DATA SECTION:
---

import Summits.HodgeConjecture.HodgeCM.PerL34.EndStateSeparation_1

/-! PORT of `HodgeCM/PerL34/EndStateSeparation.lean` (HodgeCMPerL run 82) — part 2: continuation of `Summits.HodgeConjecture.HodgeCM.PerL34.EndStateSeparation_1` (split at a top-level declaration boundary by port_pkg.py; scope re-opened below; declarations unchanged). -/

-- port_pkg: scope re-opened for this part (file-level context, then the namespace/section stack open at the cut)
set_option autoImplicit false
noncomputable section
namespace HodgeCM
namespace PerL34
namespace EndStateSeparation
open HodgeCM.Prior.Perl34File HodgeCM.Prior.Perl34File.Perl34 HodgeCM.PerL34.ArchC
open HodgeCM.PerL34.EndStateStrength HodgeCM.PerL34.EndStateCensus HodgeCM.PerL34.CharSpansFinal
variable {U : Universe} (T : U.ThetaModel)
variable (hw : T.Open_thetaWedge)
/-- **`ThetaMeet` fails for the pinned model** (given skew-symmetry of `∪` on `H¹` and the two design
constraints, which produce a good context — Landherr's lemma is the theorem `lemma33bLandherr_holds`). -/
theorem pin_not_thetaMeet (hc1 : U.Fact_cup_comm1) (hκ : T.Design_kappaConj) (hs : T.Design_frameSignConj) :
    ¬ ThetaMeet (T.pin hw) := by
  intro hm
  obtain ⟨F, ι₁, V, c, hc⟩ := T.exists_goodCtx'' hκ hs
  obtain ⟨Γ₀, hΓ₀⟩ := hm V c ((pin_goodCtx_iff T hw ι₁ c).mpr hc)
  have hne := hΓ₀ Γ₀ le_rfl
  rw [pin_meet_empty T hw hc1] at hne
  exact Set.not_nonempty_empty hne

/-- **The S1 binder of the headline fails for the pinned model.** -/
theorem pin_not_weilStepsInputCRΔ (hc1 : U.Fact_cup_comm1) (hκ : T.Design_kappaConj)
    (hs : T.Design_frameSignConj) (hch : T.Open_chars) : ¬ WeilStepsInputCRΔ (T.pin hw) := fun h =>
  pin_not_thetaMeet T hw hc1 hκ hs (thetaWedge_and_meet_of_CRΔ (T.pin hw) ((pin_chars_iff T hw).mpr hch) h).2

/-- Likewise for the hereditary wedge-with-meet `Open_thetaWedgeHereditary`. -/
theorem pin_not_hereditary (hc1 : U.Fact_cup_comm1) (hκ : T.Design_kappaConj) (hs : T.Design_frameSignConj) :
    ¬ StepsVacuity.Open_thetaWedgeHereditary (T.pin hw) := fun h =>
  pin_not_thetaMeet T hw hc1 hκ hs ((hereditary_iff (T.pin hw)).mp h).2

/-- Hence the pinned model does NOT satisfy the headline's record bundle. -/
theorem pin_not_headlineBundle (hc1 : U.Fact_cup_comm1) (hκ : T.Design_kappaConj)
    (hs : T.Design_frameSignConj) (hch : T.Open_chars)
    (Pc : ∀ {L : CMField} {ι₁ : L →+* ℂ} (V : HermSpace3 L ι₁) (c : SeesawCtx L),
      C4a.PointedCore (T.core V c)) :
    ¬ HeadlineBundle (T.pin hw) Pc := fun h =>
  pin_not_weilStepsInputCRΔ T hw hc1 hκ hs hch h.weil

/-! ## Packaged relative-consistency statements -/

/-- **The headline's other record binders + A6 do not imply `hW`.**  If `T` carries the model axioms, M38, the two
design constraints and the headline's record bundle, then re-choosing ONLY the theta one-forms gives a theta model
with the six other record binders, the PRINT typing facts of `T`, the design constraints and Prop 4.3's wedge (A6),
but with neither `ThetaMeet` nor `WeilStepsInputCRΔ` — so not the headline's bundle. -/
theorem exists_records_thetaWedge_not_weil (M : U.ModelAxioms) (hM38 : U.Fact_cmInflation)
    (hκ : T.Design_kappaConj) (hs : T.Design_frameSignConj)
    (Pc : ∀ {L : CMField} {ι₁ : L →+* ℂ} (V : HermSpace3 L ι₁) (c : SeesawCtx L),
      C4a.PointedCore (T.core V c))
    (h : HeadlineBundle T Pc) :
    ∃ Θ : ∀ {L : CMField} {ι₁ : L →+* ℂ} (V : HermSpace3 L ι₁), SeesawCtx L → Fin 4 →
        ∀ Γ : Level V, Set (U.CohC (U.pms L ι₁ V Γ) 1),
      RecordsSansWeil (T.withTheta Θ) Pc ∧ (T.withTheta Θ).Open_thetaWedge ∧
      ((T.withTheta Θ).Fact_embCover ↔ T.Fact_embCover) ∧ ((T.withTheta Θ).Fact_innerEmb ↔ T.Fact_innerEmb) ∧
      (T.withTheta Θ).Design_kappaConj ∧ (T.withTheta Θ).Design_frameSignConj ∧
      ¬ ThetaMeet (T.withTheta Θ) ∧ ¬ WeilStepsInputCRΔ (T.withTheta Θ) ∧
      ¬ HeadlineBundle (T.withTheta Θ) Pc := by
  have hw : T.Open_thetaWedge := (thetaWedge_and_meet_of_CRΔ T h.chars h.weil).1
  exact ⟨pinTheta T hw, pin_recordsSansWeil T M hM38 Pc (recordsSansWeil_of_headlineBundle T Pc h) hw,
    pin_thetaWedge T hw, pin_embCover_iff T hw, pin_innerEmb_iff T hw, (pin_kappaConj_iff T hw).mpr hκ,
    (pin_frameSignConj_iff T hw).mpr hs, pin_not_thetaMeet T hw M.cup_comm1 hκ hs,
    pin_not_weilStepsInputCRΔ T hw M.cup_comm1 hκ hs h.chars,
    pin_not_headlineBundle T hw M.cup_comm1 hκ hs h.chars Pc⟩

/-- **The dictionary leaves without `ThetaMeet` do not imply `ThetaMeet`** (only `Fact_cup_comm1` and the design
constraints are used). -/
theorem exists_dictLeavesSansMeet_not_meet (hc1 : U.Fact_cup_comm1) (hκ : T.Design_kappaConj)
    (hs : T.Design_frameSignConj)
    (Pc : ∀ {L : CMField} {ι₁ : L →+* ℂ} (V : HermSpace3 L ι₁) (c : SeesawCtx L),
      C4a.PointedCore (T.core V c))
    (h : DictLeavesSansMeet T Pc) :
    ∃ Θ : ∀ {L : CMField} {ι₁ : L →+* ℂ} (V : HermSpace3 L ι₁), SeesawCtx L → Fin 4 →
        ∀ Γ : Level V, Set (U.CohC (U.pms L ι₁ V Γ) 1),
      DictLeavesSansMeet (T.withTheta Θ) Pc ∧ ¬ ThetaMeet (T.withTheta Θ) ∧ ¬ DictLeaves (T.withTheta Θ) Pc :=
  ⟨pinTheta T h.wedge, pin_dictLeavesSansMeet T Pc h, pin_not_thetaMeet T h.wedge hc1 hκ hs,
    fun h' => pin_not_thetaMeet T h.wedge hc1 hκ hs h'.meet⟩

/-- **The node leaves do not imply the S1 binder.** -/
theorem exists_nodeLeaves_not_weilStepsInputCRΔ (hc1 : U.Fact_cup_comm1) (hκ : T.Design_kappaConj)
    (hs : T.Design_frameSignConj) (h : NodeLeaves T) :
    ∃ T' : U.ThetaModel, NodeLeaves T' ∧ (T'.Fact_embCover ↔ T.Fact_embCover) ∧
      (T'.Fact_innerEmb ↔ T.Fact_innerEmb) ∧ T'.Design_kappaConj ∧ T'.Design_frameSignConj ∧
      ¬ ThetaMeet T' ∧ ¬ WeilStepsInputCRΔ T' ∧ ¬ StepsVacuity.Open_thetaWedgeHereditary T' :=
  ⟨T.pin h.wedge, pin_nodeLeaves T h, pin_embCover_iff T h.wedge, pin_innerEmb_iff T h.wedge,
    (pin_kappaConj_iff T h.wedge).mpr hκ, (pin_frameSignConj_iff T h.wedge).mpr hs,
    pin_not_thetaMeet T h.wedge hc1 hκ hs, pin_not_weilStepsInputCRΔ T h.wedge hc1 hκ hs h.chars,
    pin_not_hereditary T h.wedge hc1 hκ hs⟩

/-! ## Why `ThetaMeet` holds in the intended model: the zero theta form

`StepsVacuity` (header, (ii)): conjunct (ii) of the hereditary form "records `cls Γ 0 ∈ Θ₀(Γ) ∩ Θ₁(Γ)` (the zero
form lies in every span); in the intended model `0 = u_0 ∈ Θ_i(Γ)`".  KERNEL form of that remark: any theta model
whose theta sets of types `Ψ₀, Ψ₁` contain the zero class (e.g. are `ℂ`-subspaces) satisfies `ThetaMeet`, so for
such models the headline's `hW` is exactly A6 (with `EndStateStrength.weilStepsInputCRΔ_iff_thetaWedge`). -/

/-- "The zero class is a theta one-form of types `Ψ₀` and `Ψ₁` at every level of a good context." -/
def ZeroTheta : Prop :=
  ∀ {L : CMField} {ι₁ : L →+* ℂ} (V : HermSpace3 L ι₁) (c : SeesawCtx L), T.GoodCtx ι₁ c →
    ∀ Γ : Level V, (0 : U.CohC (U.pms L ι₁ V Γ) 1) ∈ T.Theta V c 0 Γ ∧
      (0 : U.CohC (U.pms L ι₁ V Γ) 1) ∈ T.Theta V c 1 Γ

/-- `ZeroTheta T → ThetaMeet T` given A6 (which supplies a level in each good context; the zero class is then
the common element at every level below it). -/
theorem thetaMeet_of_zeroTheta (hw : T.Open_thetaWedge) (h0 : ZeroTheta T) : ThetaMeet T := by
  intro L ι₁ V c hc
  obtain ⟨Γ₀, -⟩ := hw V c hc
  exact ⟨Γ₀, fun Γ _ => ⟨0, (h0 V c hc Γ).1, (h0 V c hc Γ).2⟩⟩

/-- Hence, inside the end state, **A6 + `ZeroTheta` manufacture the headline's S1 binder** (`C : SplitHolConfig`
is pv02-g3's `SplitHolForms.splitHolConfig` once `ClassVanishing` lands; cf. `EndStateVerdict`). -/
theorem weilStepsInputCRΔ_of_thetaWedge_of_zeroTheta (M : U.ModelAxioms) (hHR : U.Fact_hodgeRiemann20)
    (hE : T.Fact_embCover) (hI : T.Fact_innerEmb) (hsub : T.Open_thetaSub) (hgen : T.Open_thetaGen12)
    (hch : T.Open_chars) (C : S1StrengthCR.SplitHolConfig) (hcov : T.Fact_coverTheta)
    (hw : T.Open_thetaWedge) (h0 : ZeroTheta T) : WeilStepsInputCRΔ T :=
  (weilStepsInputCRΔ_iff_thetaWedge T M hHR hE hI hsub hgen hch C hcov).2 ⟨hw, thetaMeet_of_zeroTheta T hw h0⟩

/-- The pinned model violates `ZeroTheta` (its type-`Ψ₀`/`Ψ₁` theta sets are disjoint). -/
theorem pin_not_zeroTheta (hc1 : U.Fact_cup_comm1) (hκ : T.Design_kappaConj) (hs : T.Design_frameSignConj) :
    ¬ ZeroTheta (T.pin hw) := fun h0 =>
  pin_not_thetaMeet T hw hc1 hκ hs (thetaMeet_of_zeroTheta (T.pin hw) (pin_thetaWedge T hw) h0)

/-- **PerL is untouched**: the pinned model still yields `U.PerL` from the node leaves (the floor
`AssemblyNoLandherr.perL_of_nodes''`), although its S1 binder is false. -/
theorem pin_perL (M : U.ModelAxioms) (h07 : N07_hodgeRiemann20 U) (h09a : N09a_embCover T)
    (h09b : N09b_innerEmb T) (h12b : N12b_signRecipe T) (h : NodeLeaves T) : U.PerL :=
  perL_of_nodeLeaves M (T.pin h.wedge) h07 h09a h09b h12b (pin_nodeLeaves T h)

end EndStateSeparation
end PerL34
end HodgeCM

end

---

The expected output is every line from the material above where "HodgeCM" can be found.

import Summits.HodgeConjecture.HodgeCM.PerL34.EndStateSeparation_1
/-! PORT of `HodgeCM/PerL34/EndStateSeparation.lean` (HodgeCMPerL run 82) — part 2: continuation of `Summits.HodgeConjecture.HodgeCM.PerL34.EndStateSeparation_1` (split at a top-level declaration boundary by port_pkg.py; scope re-opened below; declarations unchanged). -/
namespace HodgeCM
open HodgeCM.Prior.Perl34File HodgeCM.Prior.Perl34File.Perl34 HodgeCM.PerL34.ArchC
open HodgeCM.PerL34.EndStateStrength HodgeCM.PerL34.EndStateCensus HodgeCM.PerL34.CharSpansFinal
end HodgeCM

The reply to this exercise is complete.